The idea of the D 10 seems somewhat anomalous given the apparent inability on the part of the US to handle pro-Palestine student protests across the country. Mr Biden’s recent remarks about xenophobia in Japan, India, China and Russia were also hastily formulated, inaccurate and certainly not indicative of a team-building approach. Lumping together Japan and India with whom the US has a completely different equation with Russia and China was brash and unwise. There is also the possibility, if not probability, of Donald Trump’s likely return at the end of the year and a consequent straining of traditional ties with European nations.
Perhaps the G 7 strategists need to think out-of-the-box and only invite India to be a member.

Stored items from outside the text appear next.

set_option maxHeartbeats 1600000 in
/-- **THE FOUR `δG^ε_k(Ω,Ω₀,A)` PAIRINGS OF A MEMBER WITH THE BOUNDARY DECAY** (the `L²` second sentence of Cor. 2.3 before the joint decay): for a
member with `Ωᶜ ≠ ∅` (a point `z₀ ∉ Ω`), `a > 0`, `L > 1`, `m² > 0`, (2.20)-coercivity `γ` at `A` on the `Ω`- and on the `Ω₀`-supported fields and an
admissible `δ`, every `n`, all directions and all `f, f′` on `Ω`:
`dpairT n ≤ kbd(γ, d, δ, a)·e^{8δ}·e^{−δdist(supp f,Ωᶜ)/L^k}e^{−δdist(supp f′,Ωᶜ)/L^k}‖f‖‖f′‖` (the four theorems `B1DeltaGCutoffPairing.deltaG_pairing_regular_region`,
`B1DeltaGDerivCutoffPairing.deltaG_pairing_{DG,GDt,DGDt}_regular_region` at `M = 1`, `ρ = dist(supp ·, Ωᶜ)`, with `L^kε ≤ 1`, `a_k ≤ a`, `‖h_{f,μ}‖ ≤ ‖f‖`).
[cite: Balaban1983RegularityDecay, Cor. 2.3 p.581, (1.11) p.573] -/
theorem dpairT_le_boundary (i : Cor23NestedIdx d L) (C : ChargeData N) {a msq : ℝ} (ha : 0 < a) (hL1 : 1 < i.P.L) (hmsq : 0 < msq)
    {γ : ℝ} (hγ : 0 < γ)
    (hlow : ∀ w : ScalarField i.P 0 N, (∀ x, x ∉ i.Ω → w x = 0) →
      γ * ((i.P.mesh i.k)⁻¹ ^ 2) * siteInner w w ≤ siteInner w (covOpK C i.Ω i.A msq a i.k w))
    (hlow₀ : ∀ w : ScalarField i.P 0 N, (∀ x, x ∉ i.Ω₀ → w x = 0) →
      γ * ((i.P.mesh i.k)⁻¹ ^ 2) * siteInner w w ≤ siteInner w (covOpK C i.Ω₀ i.A msq a i.k w))
    {δ : ℝ} (hδ0 : 0 ≤ δ) (hδ1 : δ ≤ 1) (hδ : 2 * (2 * i.P.d * δ ^ 2 + B1.aSeq a i.P.L i.k * (2 * δ)) ≤ γ)
    (z₀ : (Finset.univ.filter fun y : HiggsLattice.Site i.P 0 => y ∉ i.Ω))
    (n : Fin 4) (μ ν : Fin i.P.d) (f f' : i.toCor23Idx.SrcΩ N) :
    i.toCor23Idx.pairT C (propagatorK C i.Ω i.A msq a i.k - propagatorK C i.Ω₀ i.A msq a i.k) n μ ν f f'
      ≤ kbd γ i.P.d δ a * Real.exp (8 * δ)
        * Real.exp (-(δ * (bdistSteps i.Ω f.1 / (i.P.L : ℝ) ^ i.k))) * Real.exp (-(δ * (bdistSteps i.Ω f'.1 / (i.P.L : ℝ) ^ i.k)))
        * Real.sqrt (siteInner f.1 f.1) * Real.sqrt (siteInner f'.1 f'.1) := by
  have hL' : (1 : ℝ) < (i.P.L : ℝ) := by exact_mod_cast hL1
  have hak : 0 ≤ B1.aSeq a i.P.L i.k := (B1.aSeq_pos ha hL' i.hk1).le
  have hak_le : B1.aSeq a i.P.L i.k ≤ a := B1.aSeq_le ha hL' i.k i.hk1
  have hM0 : 0 ≤ i.P.mesh i.k := (i.P.mesh_pos i.k).le
  have hM1 : i.P.mesh i.k ≤ 1 := i.hs
  have hM2 : i.P.mesh i.k ^ 2 ≤ 1 := by nlinarith
  obtain ⟨hk0, hk1, hk3, hk0le, hk1le, hk3le⟩ := kbd_facts hγ i.P.d hδ0 hak hak_le
  have hT : Real.exp (2 * (δ * (((1 : ℕ) : ℝ) + 3))) = Real.exp (8 * δ) := by
    congr 1; push_cast; ring
  have hT0 : 0 ≤ Real.exp (8 * δ) := (Real.exp_pos _).le
  set ρ := bdistSteps i.Ω f.1 with hρ
  set ρ' := bdistSteps i.Ω f'.1 with hρ'
  have hρf : ∀ x, f.1 x ≠ 0 → ρ ≤ (distTo (Finset.univ.filter fun y : HiggsLattice.Site i.P 0 => y ∉ i.Ω) z₀ x : ℝ) :=
    fun x hx => bdistSteps_le_distTo i.Ω f.1 z₀ hx
  have hρf' : ∀ x, f'.1 x ≠ 0 → ρ' ≤ (distTo (Finset.univ.filter fun y : HiggsLattice.Site i.P 0 => y ∉ i.Ω) z₀ x : ℝ) :=
    fun x hx => bdistSteps_le_distTo i.Ω f'.1 z₀ hx
  have hρbf : ∀ (μ' : Fin i.P.d) (b : HiggsLattice.PBond i.P 0), bf i.Ω μ' f.1 b ≠ 0 →
      ρ ≤ (distTo (Finset.univ.filter fun y : HiggsLattice.Site i.P 0 => y ∉ i.Ω) z₀ b.src : ℝ) :=
    fun μ' b hb => hρf b.src (bf_ne_zero hb)
  have hρbf' : ∀ (μ' : Fin i.P.d) (b : HiggsLattice.PBond i.P 0), bf i.Ω μ' f'.1 b ≠ 0 →
      ρ' ≤ (distTo (Finset.univ.filter fun y : HiggsLattice.Site i.P 0 => y ∉ i.Ω) z₀ b.src : ℝ) :=
    fun μ' b hb => hρf' b.src (bf_ne_zero hb)
  have hbf0 : ∀ (μ' : Fin i.P.d) (φ : ScalarField i.P 0 N) (b : HiggsLattice.PBond i.P 0), ¬ Inside i.Ω b → bf i.Ω μ' φ b = 0 :=
    fun μ' φ b hb => bf_eq_zero_of_not_inside i.Ω μ' φ b hb
  have he0 : 0 ≤ Real.exp (-(δ * (ρ / (i.P.L : ℝ) ^ i.k))) := (Real.exp_pos _).le
  have he0' : 0 ≤ Real.exp (-(δ * (ρ' / (i.P.L : ℝ) ^ i.k))) := (Real.exp_pos _).le
  have hF := Real.sqrt_nonneg (siteInner f.1 f.1)
  have hF' := Real.sqrt_nonneg (siteInner f'.1 f'.1)
  have hD : ∀ u w : ScalarField i.P 0 N, covDeriv C i.A (u - w) = fun b => covDeriv C i.A u b - covDeriv C i.A w b :=
    fun u w => funext fun b => covDeriv_sub C i.A u w b
  match n with
  | 0 =>
    simp only [Cor23Idx.pairT, LinearMap.sub_apply, siteInner_sub_right]
    have H := deltaG_pairing_regular_region C i.A i.hk i.Ω i.Ω₀ i.hΩ i.hΩ₀ i.hsub z₀ hmsq hak hγ hlow hlow₀ hδ0 hδ1 hδ 1 le_rfl
      f.1 f'.1 f.2 f'.2 ρ ρ' hρf hρf'
    rw [hT] at H
    have hKeq : 4 / γ + (2 * Real.sqrt i.P.d * (2 / Real.sqrt γ + 4 * Real.sqrt i.P.d * δ / γ) * (2 / γ) * Real.exp δ) / ((1 : ℕ) : ℝ)
          + 2 / ((1 : ℕ) : ℝ) * B1.aSeq a i.P.L i.k * (2 / γ) ^ 2
        = kbd0 γ i.P.d δ (B1.aSeq a i.P.L i.k) := by
      unfold kbd0; push_cast; ring
    rw [hKeq] at H
    refine H.trans ?_
    calc kbd0 γ i.P.d δ (B1.aSeq a i.P.L i.k) * Real.exp (8 * δ) * i.P.mesh i.k ^ 2
          * Real.exp (-(δ * (ρ / (i.P.L : ℝ) ^ i.k))) * Real.exp (-(δ * (ρ' / (i.P.L : ℝ) ^ i.k)))
          * Real.sqrt (siteInner f.1 f.1) * Real.sqrt (siteInner f'.1 f'.1)
        ≤ kbd γ i.P.d δ a * Real.exp (8 * δ)
          * Real.exp (-(δ * (ρ / (i.P.L : ℝ) ^ i.k))) * Real.exp (-(δ * (ρ' / (i.P.L : ℝ) ^ i.k)))
          * Real.sqrt (siteInner f.1 f.1) * Real.sqrt (siteInner f'.1 f'.1) :=
          final_weak hk0 hk0le hT0 (sq_nonneg _) hM2 he0 he0' hF le_rfl hF' le_rfl
  | 1 =>
    simp only [Cor23Idx.pairT, LinearMap.sub_apply]
    rw [hD, bondInner_sub_right]
    have H := deltaG_pairing_DG_regular_region C i.A i.hk i.Ω i.Ω₀ i.hΩ i.hΩ₀ i.hsub z₀ hmsq hak hγ hlow hlow₀ hδ0 hδ1 hδ 1 le_rfl
      (bf i.Ω μ f.1) (hbf0 μ f.1) f'.1 f'.2 ρ ρ' (hρbf μ) hρf'
    rw [hT] at H
    have hKeq : (2 / Real.sqrt γ + 4 * Real.sqrt i.P.d * δ / γ) * (Real.exp δ + Real.exp δ ^ 3)
          + 1 / ((1 : ℕ) : ℝ) * Real.sqrt i.P.d *
              (Real.exp δ ^ 2 * ((4 + 2 * δ * Real.sqrt (8 * i.P.d / γ)) * (2 / γ) + (2 / Real.sqrt γ + 4 * Real.sqrt i.P.d * δ / γ) ^ 2)
                + 2 / γ)
          + 2 * (1 / ((1 : ℕ) : ℝ)) * B1.aSeq a i.P.L i.k * (2 / Real.sqrt γ + 4 * Real.sqrt i.P.d * δ / γ) * Real.exp δ * (2 / γ)
        = kbd1 γ i.P.d δ (B1.aSeq a i.P.L i.k) := by
      unfold kbd1; push_cast; ring
    rw [hKeq] at H
    refine H.trans ?_
    exact final_weak hk1 hk1le hT0 hM0 hM1 he0 he0' (Real.sqrt_nonneg _) (sqrt_bondInner_bf_le i.Ω μ f.1) hF' le_rfl
  | 2 =>
    simp only [Cor23Idx.pairT, LinearMap.sub_apply, siteInner_sub_right]
    have H := deltaG_pairing_GDt_regular_region C i.A i.hk i.Ω i.Ω₀ i.hΩ i.hΩ₀ i.hsub z₀ hmsq hak hγ hlow hlow₀ hδ0 hδ1 hδ 1 le_rfl
      f.1 f.2 (bf i.Ω ν f'.1) (hbf0 ν f'.1) ρ ρ' hρf (hρbf' ν)
    rw [hT] at H
    have hKeq : (2 / Real.sqrt γ + 4 * Real.sqrt i.P.d * δ / γ) * (Real.exp δ + Real.exp δ ^ 3)
          + 1 / ((1 : ℕ) : ℝ) * Real.sqrt i.P.d *
              (Real.exp δ ^ 2 * ((4 + 2 * δ * Real.sqrt (8 * i.P.d / γ)) * (2 / γ) + (2 / Real.sqrt γ + 4 * Real.sqrt i.P.d * δ / γ) ^ 2)
                + 2 / γ)
          + 2 * (1 / ((1 : ℕ) : ℝ)) * B1.aSeq a i.P.L i.k * (2 / Real.sqrt γ + 4 * Real.sqrt i.P.d * δ / γ) * Real.exp δ * (2 / γ)
        = kbd1 γ i.P.d δ (B1.aSeq a i.P.L i.k) := by
      unfold kbd1; push_cast; ring
    rw [hKeq] at H
    refine H.trans ?_
    exact final_weak hk1 hk1le hT0 hM0 hM1 he0 he0' hF le_rfl (Real.sqrt_nonneg _) (sqrt_bondInner_bf_le i.Ω ν f'.1)
  | 3 =>
    simp only [Cor23Idx.pairT, LinearMap.sub_apply]
    rw [hD, bondInner_sub_right]
    have H := deltaG_pairing_DGDt_regular_region C i.A i.hk i.Ω i.Ω₀ i.hΩ i.hΩ₀ i.hsub z₀ hmsq hak hγ hlow hlow₀ hδ0 hδ1 hδ 1 le_rfl
      (bf i.Ω μ f.1) (bf i.Ω ν f'.1) (hbf0 μ f.1) (hbf0 ν f'.1) ρ ρ' (hρbf μ) (hρbf' ν)
    rw [hT] at H
    have hKeq : (4 + 2 * δ * Real.sqrt (8 * i.P.d / γ)) * (Real.exp δ ^ 3 + Real.exp δ ^ 4)
          + 1 / ((1 : ℕ) : ℝ) * Real.sqrt i.P.d * (2 / Real.sqrt γ + 4 * Real.sqrt i.P.d * δ / γ) * Real.exp δ *
              (2 * (4 + 2 * δ * Real.sqrt (8 * i.P.d / γ)) * Real.exp δ ^ 2 + 2)
          + 2 * (1 / ((1 : ℕ) : ℝ)) * B1.aSeq a i.P.L i.k * (2 / Real.sqrt γ + 4 * Real.sqrt i.P.d * δ / γ) ^ 2 * Real.exp δ ^ 2
        = kbd3 γ i.P.d δ (B1.aSeq a i.P.L i.k) := by
      unfold kbd3; push_cast; ring
    rw [hKeq] at H
    refine H.trans ?_
    have h1 : kbd3 γ i.P.d δ (B1.aSeq a i.P.L i.k) * Real.exp (8 * δ)
          * Real.exp (-(δ * (ρ / (i.P.L : ℝ) ^ i.k))) * Real.exp (-(δ * (ρ' / (i.P.L : ℝ) ^ i.k)))
          * Real.sqrt (bondInner (bf i.Ω μ f.1) (bf i.Ω μ f.1)) * Real.sqrt (bondInner (bf i.Ω ν f'.1) (bf i.Ω ν f'.1))
        = kbd3 γ i.P.d δ (B1.aSeq a i.P.L i.k) * Real.exp (8 * δ) * 1
          * Real.exp (-(δ * (ρ / (i.P.L : ℝ) ^ i.k))) * Real.exp (-(δ * (ρ' / (i.P.L : ℝ) ^ i.k)))
          * Real.sqrt (bondInner (bf i.Ω μ f.1) (bf i.Ω μ f.1)) * Real.sqrt (bondInner (bf i.Ω ν f'.1) (bf i.Ω ν f'.1)) := by ring
    rw [h1]
    exact final_weak hk3 hk3le hT0 zero_le_one le_rfl he0 he0' (Real.sqrt_nonneg _) (sqrt_bondInner_bf_le i.Ω μ f.1)
      (Real.sqrt_nonneg _) (sqrt_bondInner_bf_le i.Ω ν f'.1)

This may of course annoy loyal partners such as Australia and South Korea but it will, on the other hand, visibly improve the G 7’s or rather G 8’s standing in the world. It will also immeasurably enhance Giorgia Meloni’s standing at home in Italy and in Europe were she to successfully lobby with the rest of the group for an invitation to be extended to India, and then for India to accept such an invitation.
It will be somewhat like what India accomplished when it invited the African Union to join the G 20. Not only the countries in the global south, but the world applauded India’s initiative. The G 20 – sorry, shouldn’t that be G 21 now? – summit will now be held Rio de Janeiro in Brazil a month or so after the G 7 has concluded.
(Rajesh Talwar, the author of forty books spanning multiple genres, has served the United Nations for over two decades across three continents. His most recent book is titled ‘Harvard, Oxford and Cambridge: The Past, Present and Future of Excellence in Education.’)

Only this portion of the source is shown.